IN RE: Yitzchok KRAKAUER, Appellant, v. NEW YORK STATE EDUCATION DEPARTMENT et al., Respondents.
MEMORANDUM AND ORDER
Appeal from a judgment of the Supreme Court (DeBow, J.), entered January 31, 2018 in Albany County, which, in a proceeding pursuant to CPLR article 78, granted respondents' motion to dismiss the petition.
In 2014, petitioner applied to respondent Education Department (hereinafter respondent) for an initial school building leader certificate, which was denied on the basis that petitioner had not paid a necessary fee before an applicable deadline. Respondent issued a notice of uncompleted requirements for certification on July 23, 2014 and advised petitioner that he would be required to meet newly-enacted examination requirements. In June 2016, petitioner inquired regarding the status of his application, and respondent referred him to the July 2014 notice. After additional inquiry and correspondence, petitioner requested “an official appeal,” and respondent sent petitioner two documents dated December 9, 2016 entitled “Notice of Uncompleted Requirements for Certification” explaining that petitioner's application had been disapproved and referring to previous email explanations that there was “no legal means by which [respondent could] overlook” the initial missed deadline. Respondent indicated that, if petitioner wished to further pursue the certification, he would need to reapply and meet all additional requirements. The notices were also made available to petitioner on respondent's online system. Respondent subsequently mailed the exact same notice to petitioner, with the sole difference being the date; the second notice mailed was dated January 3, 2017.
Petitioner commenced this CPLR article 78 proceeding seeking to compel respondent to issue the certificate notwithstanding his failure to meet the 2014 payment deadline, contending that the deadline was not posted by respondent at the time. Respondents moved to dismiss the petition as untimely because the proceeding was commenced on April 28, 2017, more than four months after respondent's issuance of the December 9, 2016 determination. Petitioner argued that the statute of limitations began to run when he received the January 3, 2017 notice. Supreme Court granted the motion to dismiss the petition, and petitioner appeals.

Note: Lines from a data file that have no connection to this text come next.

import Summits.QuantumFields.YangMills.Theorems.BalabanUVNodesN20KeyedGasResponseLetter

/-!
# BalabanUVNodes ∕ node N20 (NE7b) — (R′‑poly) FROM CAUCHY'S ESTIMATE: the per-polymer two-run current matching of the hellinger road's R-side from an ANALYTIC, UNIFORMLY
# SMALL two-run log-activity ratio on a complex source disc, and the road END TO END at the keyed gas with the R-side's two-run letter in SUP form

Cell `pub-ymgap` (HUMAN RULING D-0062 Track A ∕ director-ym R399 (3a) second-wave width seats), WIDTH SEAT `pub-ymgap-dag-n20-w5` (node n20 = NE7b),
generation g5, CLAIM-4 ∕ INTENT-4 (bus).  Key item K3⁸ `SpineGivenEndpointR13SepCoPHV` (stmt-QuantumFields-27366; skeleton of record v6 b4e55110ab73e679, stub
`stub_expansion13HV`) — K3⁷ stmt-QuantumFields-20544 aside; filed `--kind proof --supports … --as helper`.  COUNT-NEUTRAL.  THEOREMS ONLY (0 `def`, 0 `instance`,
0 `notation`, 0 `sorry`).  ADDITIVE — imports this seat's `…N20KeyedGasResponseLetter` ONLY (CLAIM-3; hence `…N20KeyedGasClassCurrent`, p626582, p627953); Mathlib's
Cauchy estimate `Complex.norm_deriv_le_of_forall_mem_sphere_norm_le` and `HasDerivAt.real_of_complex` BY NAME; modifies nothing.

WHY.  After `…N20KeyedGasResponseLetter` the R-side of the hellinger road at the keyed gas is three PER-POLYMER letters on the `≤ ν` source-carrying polymers of a class:
member currents (one run), localisation, and the two-run CURRENT MATCHING (R′‑poly) `|b'_γ∕b_γ − a'_γ∕a_γ| ≤ ρ₁ K`, `Σ ρ₁ < ∞` — a letter about SOURCE DERIVATIVES.  The
programme's generating functions are analytic in the source ([I] p.263 «C^∞ (or analytic)», TABLE row n22), and a two-run comparison of final-scale activities is naturally a
SUP statement.  THIS FILE converts one into the other by Cauchy's estimate: if the two-run log-activity ratio `u_γ = log b_γ − log a_γ` of a source-carrying polymer extends,
around each real source point `s` of the window, to a function `E` complex-differentiable on the disc of radius `R` and bounded by `ε_K` on its boundary circle, then
`|u'_γ(s)| ≤ ε_K ∕ R` — so (R′‑poly) holds with `ρ₁ K := ε_K ∕ R`, and `Σ ε_K < ∞` is the summability letter.
* §1 [folklore: Cauchy's estimate] ★★ `abs_deriv_le_of_analyticExtension` — a real function `u` with derivative `u'` at `s` whose values near `s` are the real trace of a
  `DiffContOnCl` function `E` on `ball s R` with `‖E‖ ≤ ε` on `sphere s R` has `|u'| ≤ ε ∕ R` (`HasDerivAt.real_of_complex`, uniqueness of derivatives,
  `Complex.norm_deriv_le_of_forall_mem_sphere_norm_le`; LOCATED PRIOR KERNEL: the complex-derivative form at a real centre is dag-n22's
  `…N22LastCouplingHolo.norm_deriv_le_of_supLetter_closedBall` — this is its REAL-TRACE form, not a restatement) · ★★ `currentMatching_of_analyticIncrement` — the case
  `u = log b − log a`, `u' = b'∕b − a'∕a` (positive activities).
* §2 ★★★ `currentMatchingLetter_of_analyticIncrements` — ALONG `K` at the keyed gas: for every `K`, every `|s| ≤ l₀` and every source-carrying polymer `γ ∈ Λ K ∩ N K` an
  analytic extension of `x ↦ log b K x γ − log a K x γ` on `ball s R` bounded by `ε K` on the circle ((U‑poly)), positivity and derivative letters at `s` ⇒ (R′‑poly) with
  `ρ₁ K := ε K ∕ R`.
* §3 ★★★ `exists_hybridNE7_keyedGas_of_affinityDefectLetter_analyticIncrements` — `…N20KeyedGasResponseLetter` §3 with (R′‑poly) SUPPLIED by §2: (H) ∃-shape + per-polymer
  positivity ∕ differentiability ∕ localisation ×2 ∕ run A's member currents ∕ (U‑poly) with `ε ≥ 0`, `Σ ε < ∞` ∕ packing ⇒
  `∃ η Wsh shA shB, (H) ∧ Σ√η<∞ ∧ budget bounds ∧ HybridNE7 l₀ vol T A B ∅ 0 shA shB Wsh (K ↦ l₀·(ν·(ε K∕R) + 2√(2η_K)·M₀ν)∕vol)`.
* §4 toys (A6): `toy_currentMatching_shift` — §1 on `a = exp`, `b = exp(· + c)` (ratio `e^c`, extension the constant `c`, bound `‖c‖`: `|1 − 1| ≤ ‖c‖∕R`, every hypothesis
  genuinely met); `toy_hybridNE7_noPolymers_analytic` — §3 on the empty polymer system.
READING (located, nothing proposed).  (i) (U‑poly) — «for the polymers through the loop's blocks at the final scale, the activities computed by runs of length `K` and
`K + 1` have log-ratio analytic and `≤ ε_K` in modulus on a complex source disc of FIXED radius `R` around the real window, `Σ_K ε_K < ∞`» — is the R-side's two-run letter
in the same SUP currency as the V-side's tilt bound `𝔅` ((KR)), but PER POLYMER and SMALL (the V-side only needs bounded); it is UNPRINTED for d = 4 like (R′); this file
does not make it smaller, only puts it in the form a two-run comparison theorem would deliver.  (ii) `R` is K-uniform by choice (any fixed complex neighbourhood of the real
window); the road's rate is `ε_K∕R`.  (iii) Nothing here touches (H)'s suppliers or the packing letter.

HONEST FRAMING.  [folklore] Cauchy's estimate + finite-sum bookkeeping + by-name transfer through `…N20KeyedGasResponseLetter` (hence `…N20KeyedGasClassCurrent`, p626582,
p623765, p619159, p609004); (U‑poly), member currents, localisation, positivity, differentiability, packing and (H)'s suppliers' letters are HYPOTHESES produced by
nobody — (U‑poly) and (V‑b) two-run, UNPRINTED for d = 4; NO estimate of Bałaban's programme is proved; nothing of Bałaban's asserted or instantiated (no
`Provisos₁₃SepCoPH` tuple — K0⁷ OPEN); NE7 ∕ NE7b ∕ NE7c NOT PRINTED as two-run statements for d = 4 and NOT proved; N19′ ∕ N20 ∕ N21 NOT discharged; K3⁸ OPEN (v6
STANDS), K3⁷ aside, neither claimed; no summit statement is proved by this seat; counts UNMOVED (typed 28∕28 · discharged 5∕28; 5∕27 excl. NODE O).  One finite
four-torus programme at fixed ε — NOT ℝ⁴, NOT infinite volume, NOT OS, NOT a mass gap, NOT the Clay problem (R4 closes the conditional finite-𝕋⁴ rung `BalabanLadder.UV`
only).  0 `def`; 0 `sorry`; standard axioms; no cite tags.
-/

noncomputable section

Although the parties agree that the four-month statute of limitations set forth in CPLR 217(1) applies to this proceeding, they disagree as to when the determination became final and binding and the statute of limitations period began to run. The Court of Appeals has defined “final and binding” in terms of completeness and exhaustion of administrative remedies; “ ‘[f]irst, the agency must have reached a definitive position on the issue that inflicts actual, concrete injury and second, the injury inflicted may not be ․ significantly ameliorated by further administrative action or by steps available to the complaining party’ ” (Walton v. New York State Dept. of Correctional Servs., 8 N.Y.3d 186, 194, 831 N.Y.S.2d 749, 863 N.E.2d 1001 , quoting Matter of Best Payphones, Inc. v. Department of Info. Tech. & Telecom. of City of N.Y., 5 N.Y.3d 30, 34, 799 N.Y.S.2d 182, 832 N.E.2d 38 ; see Matter of Jimenez v. New York State Dept. of Taxation & Fin., 143 A.D.3d 1221, 1223–1224, 40 N.Y.S.3d 622 , lv denied 28 N.Y.3d 914, 52 N.Y.S.3d 291, 74 N.E.3d 676  ).
Here, for reasons still unknown and unexplained within the record or briefs, respondent issued the second identical notice. The definitive position stated in the January 2017 notice is no different from that expressed in the initial December 2016 notice, and petitioner does not argue that he was attempting to pursue further administrative remedies or took any additional action after the December 2016 notice was issued.1 Accordingly, given that this proceeding was commenced more than four months after the issuance of the December 2016 notice, Supreme Court properly dismissed the petition as untimely (see Matter of Jimenez v. New York State Dept. of Taxation & Fin., 143 A.D.3d at 1224, 40 N.Y.S.3d 622; Matter of Novillo v. Board of Educ. of Madison Cent. School Dist., 17 A.D.3d 907, 909–910, 793 N.Y.S.2d 606 , lv denied 5 N.Y.3d 714, 806 N.Y.S.2d 165, 840 N.E.2d 134  ).
ORDERED that the judgment is affirmed, without costs.
1. Although there is a potential for prejudice in a case where a petitioner receives a subsequent, additional notice and then provides that postdated determination to his or her attorney, we note that no such prejudice has been alleged, nor was any justification for petitioner's failure to commence a proceeding based upon the December 2016 notice provided.
Egan Jr., Aarons, Rumsey and Pritzker, JJ., concur.